Saved entries:
--- --- ---
import Summits.BirchSwinnertonDyer.BirchSwinnertonDyer.Theorems.EisensteinPrimesH2BookkeepingUnramifiedOutside
import Literature.NumberTheory.EllipticCurves.IwasawaSelmer
import Literature.NumberTheory.GaloisRepresentations.GlobalTriangulineSpace
import HarnessLib

/-!
# The `H²` bookkeeping over a `ℤ_p`-extension `K_∞ = K̄^{ker κ}` (cell `bsd-eis`, seat `bsd-line-x1-p1-w4` gen 4; crux 2
# `GoodLatticeBDPValue` stmt-BirchSwinnertonDyer-19032, line `halves`, V21 road S4 — specialisation file (E))

HONEST FRAMING (cell `bsd-eis`, run/shared/lean/pub/bsd-eis/): Galois-cohomology bookkeeping (no definition, no named fact
INTRODUCED — `GaloisCohomology.groupCdLE_two_galoisGroupUnramifiedOutside K` (Harari Cor. 17.14 / NSW (8.3.18), typed PUB) is a
HYPOTHESIS —, no `sorry`, no `Theses` import); nothing about any curve is asserted; BSD / IMC2 / KY Thm. 1.4.1 are proved for NO
curve. Helper `--supports stmt-BirchSwinnertonDyer-19032`; closes no registered stub.

## What

File (C) (`…H2BookkeepingUnramifiedOutside`, p647958) proves the `hH2` hypothesis of the LEAD's mid-level composition
`ResidualIndexAssembly.zpCorank_datumStrictSelmer_add_eq` for any CLOSED `H ⊴ Γ_K` containing the ramification subgroup `N_Σ`,
`Σ = S₀ ∪ {w ∣ p}`. Here the crux's situation `H = ker κ` for a `ℤ_p`-extension `κ` of a totally complex `K`:
* §1 `ramificationSubgroup_le_kerSubgroup` (`N_Σ ≤ ker κ`: a `ℤ_p`-extension is unramified outside `p`, tree
  `ZpExtension.inertia_le_kerSubgroup_holds`, Washington Prop. 13.2); `eq_of_descended` (two descents of one discrete `Γ_K`-module to
  `G_{K,Σ}` COINCIDE — so the weak-Leopoldt hypothesis may be supplied for any descended model); `not_isReal_of_isTotallyComplex`.
* §2 `natCard_H2bookkeeping_unramifiedOutside_kerSubgroup` — **`hH2` for `H = κ.kerSubgroup`** from the residual/Kummer data, the
  descended `A_k` with weak Leopoldt `H²(K_Σ/K_∞, A_k) = 0` in the spelling `Subsingleton ((ρA_k.restrict (galoisGroupAboveSubtype Σ
  κ.kerSubgroup)).H 2)` (the currency of `…AcTwistDeformationShapiroH`, w2 gen 4), and `cd_p(G_{K,Σ}) ≤ 2` [PUB].

References: [KellerYin2024] §1.4; [Washington1997] Prop. 13.2; [NeukirchSchmidtWingberg2008] VIII §3, (8.3.18); [Harari2020] Cor. 17.14.
-/

set_option autoImplicit false
set_option linter.dupNamespace false -- the summit namespace `…BirchSwinnertonDyer.BirchSwinnertonDyer.Theorems` (Sub = Summit, D-0017) trips it

noncomputable section

namespace Summit.BirchSwinnertonDyer.BirchSwinnertonDyer.Theorems.UnramifiedInflation

open CategoryTheory Function NumberField IsDedekindDomain Field Topology ContinuousCohomology
open Literature.NumberTheory.EllipticCurves Literature.NumberTheory.EllipticCurves.GreenbergSelmer
  Literature.NumberTheory.EllipticCurves.GreenbergVatsal2000 Literature.NumberTheory.GaloisRepresentations
  Literature.NumberTheory.IwasawaTheory.Greenberg2006

variable {K : Type} [Field K] [NumberField K]

/-! ## §1 The ramification subgroup and `ker κ`; uniqueness of descent; no real places -/

/-- **`N_Σ ≤ ker κ`**: a `ℤ_p`-extension is unramified outside `p`, so for `Σ ⊇ {w ∣ p}` the ramification subgroup outside `Σ`
fixes `K_∞` (inertia at `v ∤ p` lies in `ker κ`, `ZpExtension.inertia_le_kerSubgroup_holds`; `ker κ` is closed and normal).
[cite: Washington1997, Prop. 13.2] [cite: NeukirchSchmidtWingberg2008, VIII §3] -/
theorem ramificationSubgroup_le_kerSubgroup {p : ℕ} [Fact p.Prime] (κ : ZpExtension K p) {S : Set (HeightOneSpectrum (𝓞 K))}
    (hS : ∀ v : HeightOneSpectrum (𝓞 K), ((p : ℕ) : 𝓞 K) ∈ v.asIdeal → v ∈ S) :
    ramificationSubgroup K S ≤ κ.kerSubgroup := by
  refine Subgroup.topologicalClosure_minimal _ ?_ κ.isClosed_kerSubgroup
  refine Subgroup.normalClosure_le_normal fun σ hσ ↦ ?_
  rw [mem_inertiaOutside_iff] at hσ
  obtain ⟨v, hv, 𝔓, h𝔓, hσ⟩ := hσ
  have hpv : ((p : ℕ) : 𝓞 K) ∉ v.asIdeal := fun h ↦ hv (hS v h)
  exact ZpExtension.inertia_le_kerSubgroup_holds K p κ hpv h𝔓 hσ

omit [NumberField K] in
/-- **Uniqueness of descent**: two continuous representations of `G_{K,Σ}` on the same discrete `Γ_K`-module both inducing the given
`Γ_K`-action coincide (`Γ_K → G_{K,Σ}` is onto). Hence a weak-Leopoldt hypothesis stated for one descended model serves for any other.
[cite: NeukirchSchmidtWingberg2008, VIII §3] -/
theorem eq_of_descended {S : Set (HeightOneSpectrum (𝓞 K))} {M : Type} [AddCommGroup M] [DistribMulAction (absoluteGaloisGroup K) M]
    [TopologicalSpace M] (ρ ρ' : ContinuousRep (GaloisGroupUnramifiedOutside K S) ℤ M)
    (hρ : ∀ (σ : absoluteGaloisGroup K) (m : M), ρ (toUnramifiedQuot K S σ) m = σ • m)
    (hρ' : ∀ (σ : absoluteGaloisGroup K) (m : M), ρ' (toUnramifiedQuot K S σ) m = σ • m) : ρ = ρ' := by
  refine ContinuousRep.ext fun g ↦ ?_
  obtain ⟨σ, rfl⟩ := toUnramifiedQuot_surjective K S g
  ext m
  rw [hρ, hρ']

omit [NumberField K] in
/-- A totally complex field has no real place, so the parity condition of Harari Cor. 17.14 is vacuous. [folklore] -/
theorem ne_two_of_isTotallyComplex [IsTotallyComplex K] (p : ℕ) : (∃ w : InfinitePlace K, w.IsReal) → p ≠ 2 := by
  rintro ⟨w, hw⟩
  exact absurd (IsTotallyComplex.isComplex w) (InfinitePlace.not_isComplex_iff_isReal.mpr hw)

/-! ## §2 `hH2` over `K_∞ = K̄^{ker κ}` -/

section Main

variable {p : ℕ} [Fact p.Prime] (κ : ZpExtension K p) (S₀ : Set (HeightOneSpectrum (𝓞 K)))
variable {N₁ : Type} [AddCommGroup N₁] [DistribMulAction (absoluteGaloisGroup K) N₁] [TopologicalSpace N₁] [DiscreteTopology N₁]
variable {N₂ : Type} [AddCommGroup N₂] [DistribMulAction (absoluteGaloisGroup K) N₂] [TopologicalSpace N₂] [DiscreteTopology N₂]
variable {N₃ : Type} [AddCommGroup N₃] [DistribMulAction (absoluteGaloisGroup K) N₃] [TopologicalSpace N₃] [DiscreteTopology N₃]
variable {A₁ : Type} [AddCommGroup A₁] [DistribMulAction (absoluteGaloisGroup K) A₁] [TopologicalSpace A₁] [DiscreteTopology A₁]
variable {A₂ : Type} [AddCommGroup A₂] [DistribMulAction (absoluteGaloisGroup K) A₂] [TopologicalSpace A₂] [DiscreteTopology A₂]
variable {A₃ : Type} [AddCommGroup A₃] [DistribMulAction (absoluteGaloisGroup K) A₃] [TopologicalSpace A₃] [DiscreteTopology A₃]

/-- **The `H²` bookkeeping `hH2` over a `ℤ_p`-extension** `K_∞ = K̄^{ker κ}` of a totally complex `K` (e.g. imaginary quadratic,
`κ` anticyclotomic), `Σ = S₀ ∪ {w ∣ p}`: from the residual exact sequence, the Kummer embeddings, the three modules `A_k` descended
to `G_{K,Σ}` with **weak Leopoldt** `H²(K_Σ/K_∞, A_k) = 0` (`Subsingleton ((ρA_k.restrict (galoisGroupAboveSubtype Σ κ.kerSubgroup)).H 2)`)
and **`cd_p(G_{K,Σ}) ≤ 2`** (typed PUB fact, hypothesis) — the `hH2` hypothesis of
`ResidualIndexAssembly.zpCorank_datumStrictSelmer_add_eq` at `H = κ.kerSubgroup`, verbatim.
[cite: KellerYin2024, §1.4 (proof of Thm. 1.4.1 (iii))] [cite: Harari2020, Cor. 17.14 (p. 295)] [cite: Washington1997, Prop. 13.2] -/
theorem natCard_H2bookkeeping_unramifiedOutside_kerSubgroup [IsTotallyComplex K]
    (i : N₁ →+ N₂) (π : N₂ →+ N₃)
    (hi : ∀ (g : absoluteGaloisGroup K) (a : N₁), i (g • a) = g • i a)
    (hπ : ∀ (g : absoluteGaloisGroup K) (b : N₂), π (g • b) = g • π b)
    (hiinj : Injective i) (hπsurj : Surjective π) (hexact : ∀ b : N₂, π b = 0 → ∃ a : N₁, i a = b)
    (hπi : ∀ a : N₁, π (i a) = 0)
    (j₁ : N₁ →+ A₁) (j₂ : N₂ →+ A₂) (j₃ : N₃ →+ A₃)
    (hj₁ : ∀ (g : absoluteGaloisGroup K) (a : N₁), j₁ (g • a) = g • j₁ a)
    (hj₂ : ∀ (g : absoluteGaloisGroup K) (a : N₂), j₂ (g • a) = g • j₂ a)
    (hj₃ : ∀ (g : absoluteGaloisGroup K) (a : N₃), j₃ (g • a) = g • j₃ a)
    (hj₁inj : Injective j₁) (hj₂inj : Injective j₂) (hj₃inj : Injective j₃)
    (hr₁ : ∀ x : A₁, x ∈ j₁.range ↔ p • x = 0) (hr₂ : ∀ x : A₂, x ∈ j₂.range ↔ p • x = 0)
    (hr₃ : ∀ x : A₃, x ∈ j₃.range ↔ p • x = 0)
    (hd₁ : ∀ x : A₁, ∃ x' : A₁, p • x' = x) (hd₂ : ∀ x : A₂, ∃ x' : A₂, p • x' = x)
    (hd₃ : ∀ x : A₃, ∃ x' : A₃, p • x' = x)
    (hcN₁ : ∀ a : N₁, Continuous fun g : absoluteGaloisGroup K ↦ g • a)
    (hcN₂ : ∀ a : N₂, Continuous fun g : absoluteGaloisGroup K ↦ g • a)
    (hcN₃ : ∀ a : N₃, Continuous fun g : absoluteGaloisGroup K ↦ g • a)
    -- the modules `A_k` descended to `G_{K,Σ}`, with weak Leopoldt over `K_∞`
    (ρA₁ : ContinuousRep (GaloisGroupUnramifiedOutside K (S₀ ∪ {v | ((p : ℕ) : 𝓞 K) ∈ v.asIdeal})) ℤ A₁)
    (ρA₂ : ContinuousRep (GaloisGroupUnramifiedOutside K (S₀ ∪ {v | ((p : ℕ) : 𝓞 K) ∈ v.asIdeal})) ℤ A₂)
    (ρA₃ : ContinuousRep (GaloisGroupUnramifiedOutside K (S₀ ∪ {v | ((p : ℕ) : 𝓞 K) ∈ v.asIdeal})) ℤ A₃)
    (hρA₁ : ∀ (σ : absoluteGaloisGroup K) (m : A₁), ρA₁ (toUnramifiedQuot K _ σ) m = σ • m)
    (hρA₂ : ∀ (σ : absoluteGaloisGroup K) (m : A₂), ρA₂ (toUnramifiedQuot K _ σ) m = σ • m)
    (hρA₃ : ∀ (σ : absoluteGaloisGroup K) (m : A₃), ρA₃ (toUnramifiedQuot K _ σ) m = σ • m)
    (hWL₁ : Subsingleton ((ρA₁.restrict (galoisGroupAboveSubtype _ κ.kerSubgroup)).H 2))
    (hWL₂ : Subsingleton ((ρA₂.restrict (galoisGroupAboveSubtype _ κ.kerSubgroup)).H 2))
    (hWL₃ : Subsingleton ((ρA₃.restrict (galoisGroupAboveSubtype _ κ.kerSubgroup)).H 2))
    (hcd : Literature.NumberTheory.GaloisCohomology.groupCdLE_two_galoisGroupUnramifiedOutside K) :
    Nat.card (↥(unramifiedOutside κ.kerSubgroup N₃ p S₀) ⧸
        ((unramifiedOutside κ.kerSubgroup N₂ p S₀).map (resH1Hom (ContinuousMonoidHom.id κ.kerSubgroup) π
          (fun g b ↦ hπ (g : absoluteGaloisGroup K) b))).addSubgroupOf (unramifiedOutside κ.kerSubgroup N₃ p S₀)) *
        Nat.card (ModN (unramifiedOutside κ.kerSubgroup A₂ p S₀) p) =
      Nat.card (ModN (unramifiedOutside κ.kerSubgroup A₁ p S₀) p) * Nat.card (ModN (unramifiedOutside κ.kerSubgroup A₃ p S₀) p) := by
  haveI : Subsingleton (continuousCohomology 2
      (ρA₁.restrict (galoisGroupAboveSubtype (S₀ ∪ {v | ((p : ℕ) : 𝓞 K) ∈ v.asIdeal}) κ.kerSubgroup)).toTopRep) := hWL₁
  haveI : Subsingleton (continuousCohomology 2
      (ρA₂.restrict (galoisGroupAboveSubtype (S₀ ∪ {v | ((p : ℕ) : 𝓞 K) ∈ v.asIdeal}) κ.kerSubgroup)).toTopRep) := hWL₂
  haveI : Subsingleton (continuousCohomology 2
      (ρA₃.restrict (galoisGroupAboveSubtype (S₀ ∪ {v | ((p : ℕ) : 𝓞 K) ∈ v.asIdeal}) κ.kerSubgroup)).toTopRep) := hWL₃
  exact natCard_H2bookkeeping_unramifiedOutside_of_continuous κ.kerSubgroup p S₀ κ.isClosed_kerSubgroup
    (ramificationSubgroup_le_kerSubgroup κ fun v hv ↦ Or.inr hv) i π hi hπ hiinj hπsurj hexact hπi j₁ j₂ j₃ hj₁ hj₂ hj₃
    hj₁inj hj₂inj hj₃inj hr₁ hr₂ hr₃ hd₁ hd₂ hd₃ hcN₁ hcN₂ hcN₃ ρA₁ ρA₂ ρA₃ hρA₁ hρA₂ hρA₃ hcd (ne_two_of_isTotallyComplex p)

end Main

end Summit.BirchSwinnertonDyer.BirchSwinnertonDyer.Theorems.UnramifiedInflation

end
--- --- ---
## [ASSIGNMENT]
Above are the records; copy exactly the lines from the line with "p S₀ κ.isClosed_kerSubgroup" through the line with "(ramificationSubgroup_le_kerSubgroup κ fun", both included.

## [SOLUTION]
  exact natCard_H2bookkeeping_unramifiedOutside_of_continuous κ.kerSubgroup p S₀ κ.isClosed_kerSubgroup
    (ramificationSubgroup_le_kerSubgroup κ fun v hv ↦ Or.inr hv) i π hi hπ hiinj hπsurj hexact hπi j₁ j₂ j₃ hj₁ hj₂ hj₃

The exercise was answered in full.